Living is a journey on a series of stepping stones across the stream of life with the first step being birth and the last step being death. Each step causes feelings of denial: this can't be happening to me; but, yes it is and I'm angry about it. Get over it; I can't, it's depressing. Get over it; yes, get over it and move forward as life goes on with or without your acceptance.
Some stepping stones are just below the surface; they're hard to see, slippery, and cause us to fall into the stream. At the age of five, we fall off our first bicycle. At sixteen, we smash up dad's new car. At twenty, we're fired from our job. Step by step, as we cross the stream of life, we recycle denial, anger, and depression, but hopefully arrive at acceptance. Life carries on to the next stepping stone, and to the next crisis.
It's not uncommon to feel that we've prematurely arrived at the last stone and that the end of life is imminent. Kidney failure and dialysis are seemingly the last stepping stones, but life is not over, not yet. I talk with others about the precious gift of life given to kidney patients through dialysis. It's also important to understand present feelings. Denial is often fairly easy to conquer. Anger can almost be fun to discuss and share. Depression is more difficult. We can no longer physically do the things we did in the past or hoped to do in the future. However, an exchange of ideas helps us find new ways to live life and be productive. Depression can be a bottleneck that chokes off living joyfully. Talking through our anger and disappointments, as well as analyzing our old hopes and dreams is a healthy way move on, and to accept a new status in life. We can then proceed to the next stepping stone by creating new hopes, intentions, and challenges. We can change the image of being a burden, and become a treasured helping hand in times of need. We can discover a new us that has been hiding under the surface.
By listening carefully, really paying attention to the details of what a dialysis patient says, I discover what stage - denial, anger, or depression - they are struggling with. They have my shoulder, my heart, and sometimes a spoken word of encouragement. I try to provide an example of how to move forward, living cheerfully, even when the body is not fully cooperating. I also cry when I'm hurting. It's embarrassing, but it's the other side of the cheerful coin. The comfort others bring to me strengthens both our resolve to live on. We dialysis patients are still alive, and have meaningful roles and messages for our families, neighbors, friends, and even strangers we meet on the way.

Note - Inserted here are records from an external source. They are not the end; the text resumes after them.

/-- **Symmetric second difference of `u ↦ u^{-m}`.** If `r > 0`, `0 ≤ t ≤ r/2`, `|a - r| ≤ t`,
`|b - r| ≤ t`, `a + b ≥ 2r` and `a² + b² ≤ 2r² + 2t²` (as for `a = |x - y|`, `b = |x + y|`,
`r = |x|`, `t = |y|`), then `|a^{-m} + b^{-m} - 2 r^{-m}| ≤ m (m+1) 4^{m+1} t² r^{-(m+2)}`.
[folklore] -/
theorem abs_symm_second_diff_inv_pow_le (m : ℕ) {r a b t : ℝ} (hr : 0 < r) (ht : 0 ≤ t)
    (htr : t ≤ r / 2) (har : |a - r| ≤ t) (hbr : |b - r| ≤ t) (hab : 2 * r ≤ a + b)
    (hpar : a ^ 2 + b ^ 2 ≤ 2 * r ^ 2 + 2 * t ^ 2) :
    |(a ^ m)⁻¹ + (b ^ m)⁻¹ - 2 * (r ^ m)⁻¹| ≤ m * (m + 1) * 4 ^ (m + 1) * t ^ 2 / r ^ (m + 2) := by
  have har' := abs_le.1 har
  have hbr' := abs_le.1 hbr
  have ha1 : r / 2 ≤ a := by linarith
  have ha2 : a ≤ 2 * r := by linarith
  have hb1 : r / 2 ≤ b := by linarith
  have hb2 : b ≤ 2 * r := by linarith
  have ha : 0 < a := by linarith
  have hb : 0 < b := by linarith
  have hrm2 : 0 < r ^ (m + 2) := pow_pos hr _
  have hrm1 : 0 < r ^ (m + 1) := pow_pos hr _
  -- the defects `D(a), D(b) ∈ [0, m (m+1) 2^{2m+1} t² / r^{m+2}]`
  set Da := (a ^ m)⁻¹ - (r ^ m)⁻¹ + m * (a - r) / r ^ (m + 1) with hDa
  set Db := (b ^ m)⁻¹ - (r ^ m)⁻¹ + m * (b - r) / r ^ (m + 1) with hDb
  have hDa0 : 0 ≤ Da := inv_pow_defect_nonneg m ha hr
  have hDb0 : 0 ≤ Db := inv_pow_defect_nonneg m hb hr
  have hbound : ∀ {c : ℝ}, 0 < c → r / 2 ≤ c → c ≤ 2 * r → |c - r| ≤ t →
      (c ^ m)⁻¹ - (r ^ m)⁻¹ + m * (c - r) / r ^ (m + 1) ≤ m * (m + 1) * 2 ^ (2 * m + 1) * t ^ 2 / r ^ (m + 2) := by
    intro c hc hc1 hc2 hcr
    have h1 := inv_pow_defect_le m hc hr
    have h2 := abs_inv_pow_sub_inv_pow_le m hr hc1 hc2
    have h3 : m * (c - r) * ((r ^ (m + 1))⁻¹ - (c ^ (m + 1))⁻¹) ≤
        m * |c - r| * ((m + 1) * 2 ^ (2 * m + 1) * |c - r| / r ^ (m + 2)) := by
      calc m * (c - r) * ((r ^ (m + 1))⁻¹ - (c ^ (m + 1))⁻¹)
          ≤ |m * (c - r) * ((r ^ (m + 1))⁻¹ - (c ^ (m + 1))⁻¹)| := le_abs_self _
        _ = m * |c - r| * |(r ^ (m + 1))⁻¹ - (c ^ (m + 1))⁻¹| := by
            rw [abs_mul, abs_mul, Nat.abs_cast]
        _ ≤ m * |c - r| * ((m + 1) * 2 ^ (2 * m + 1) * |c - r| / r ^ (m + 2)) := by
            gcongr
    have h4 : m * |c - r| * ((m + 1) * 2 ^ (2 * m + 1) * |c - r| / r ^ (m + 2)) ≤
        m * (m + 1) * 2 ^ (2 * m + 1) * t ^ 2 / r ^ (m + 2) := by
      have hcr0 : 0 ≤ |c - r| := abs_nonneg _
      have h5 : |c - r| * |c - r| ≤ t * t := mul_le_mul hcr hcr hcr0 ht
      rw [mul_div_assoc, mul_div_assoc]
      have : 0 ≤ (m : ℝ) * (m + 1) * 2 ^ (2 * m + 1) / r ^ (m + 2) := by positivity
      calc (m : ℝ) * |c - r| * ((m + 1) * 2 ^ (2 * m + 1) * (|c - r| / r ^ (m + 2)))
          = (m : ℝ) * (m + 1) * 2 ^ (2 * m + 1) / r ^ (m + 2) * (|c - r| * |c - r|) := by ring
        _ ≤ (m : ℝ) * (m + 1) * 2 ^ (2 * m + 1) / r ^ (m + 2) * (t * t) := by gcongr
        _ = (m : ℝ) * (m + 1) * 2 ^ (2 * m + 1) * (t ^ 2 / r ^ (m + 2)) := by ring
    linarith
  have hDa1 : Da ≤ m * (m + 1) * 2 ^ (2 * m + 1) * t ^ 2 / r ^ (m + 2) := hbound ha ha1 ha2 har
  have hDb1 : Db ≤ m * (m + 1) * 2 ^ (2 * m + 1) * t ^ 2 / r ^ (m + 2) := hbound hb hb1 hb2 hbr
  -- `0 ≤ a + b - 2r ≤ t²/r`
  have hsum1 : a + b - 2 * r ≤ t ^ 2 / r := by
    have h1 : (a + b) ^ 2 ≤ (2 * r + t ^ 2 / r) ^ 2 := by
      have e : (2 * r + t ^ 2 / r) ^ 2 = 4 * r ^ 2 + 4 * t ^ 2 + (t ^ 2 / r) ^ 2 := by
        field_simp
        ring
      rw [e]
      nlinarith [sq_nonneg (a - b), sq_nonneg (t ^ 2 / r)]
    have h2 : 0 ≤ 2 * r + t ^ 2 / r := by positivity
    have h3 : 0 ≤ a + b := by linarith
    have h4 := (sq_le_sq₀ h3 h2).1 h1
    linarith
  -- assemble
  have hS : (a ^ m)⁻¹ + (b ^ m)⁻¹ - 2 * (r ^ m)⁻¹ = Da + Db - m * (a + b - 2 * r) / r ^ (m + 1) := by
    simp only [hDa, hDb]
    ring
  rw [hS, abs_le]
  have hlow : m * (a + b - 2 * r) / r ^ (m + 1) ≤ m * (t ^ 2 / r) / r ^ (m + 1) := by
    gcongr
  have hlow' : (m : ℝ) * (t ^ 2 / r) / r ^ (m + 1) = m * t ^ 2 / r ^ (m + 2) := by
    field_simp
    ring
  have hpos : 0 ≤ m * (a + b - 2 * r) / r ^ (m + 1) := by
    have : 0 ≤ a + b - 2 * r := by linarith
    positivity
  have hm1 : (m : ℝ) * t ^ 2 / r ^ (m + 2) ≤ m * (m + 1) * 4 ^ (m + 1) * t ^ 2 / r ^ (m + 2) := by
    have h1 : 0 ≤ (m : ℝ) * t ^ 2 / r ^ (m + 2) := by positivity
    have h2 : (1 : ℝ) ≤ (m + 1) * 4 ^ (m + 1) := by
      have : (1 : ℝ) ≤ 4 ^ (m + 1) := one_le_pow₀ (by norm_num)
      nlinarith [(Nat.cast_nonneg m : (0 : ℝ) ≤ m)]
    calc (m : ℝ) * t ^ 2 / r ^ (m + 2) = 1 * ((m : ℝ) * t ^ 2 / r ^ (m + 2)) := by ring
      _ ≤ ((m + 1) * 4 ^ (m + 1)) * ((m : ℝ) * t ^ 2 / r ^ (m + 2)) := mul_le_mul_of_nonneg_right h2 h1
      _ = _ := by ring
  have hm2 : 2 * (m * (m + 1) * 2 ^ (2 * m + 1) * t ^ 2 / r ^ (m + 2)) =
      m * (m + 1) * 4 ^ (m + 1) * t ^ 2 / r ^ (m + 2) := by
    rw [show (4 : ℝ) ^ (m + 1) = 2 ^ (2 * m + 1) * 2 by
      rw [show (4 : ℝ) = 2 ^ 2 by norm_num, ← pow_mul, ← pow_succ]; ring_nf]
    ring
  constructor
  · linarith
  · linarith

Talking with dialysis patients is one way to help them pick up the pieces of a broken life and move on to continue being productive and happy. I don't know all the answers, but I know some because I've been on the same stepping stones they are walking on. Without dwelling on the, "Oh, poor me," syndrome, it's fun exploring the new things we can do with our lives!
Another major step toward a healthy attitude is determined cheerfulness as a person embarks on a lifetime of dialysis. The stream of life is full of troubles, including all the negative attributes you can assign to its depths. But the stream's water is also the foundation of life; its current carries the hope of the world, life itself. Hope is contagious. Smiles are contagious. Cheerfulness is contagious. Every dialysis patient has the opportunity to be an ambassador of cheerfulness and hope.
I'm almost eighty-two years old, and I just bought my first canoe. "Why?" you might ask. I have had fourteen heart bypasses plus four stints. No right arm rotator cup and neither kidney functions very well. I spend three days of each week devoted to dialysis. Why buy a canoe? It's simple: I'm not dead, and I want to go canoeing. Everyone, including dialysis patients, can live their life to the fullest. I advise everyone that until you reach the last stepping stone across the stream of life, step forward with gusto and joy. The dance is not over until we take the last step home. Turn the corner of your lips up: smile and the world will smile with you.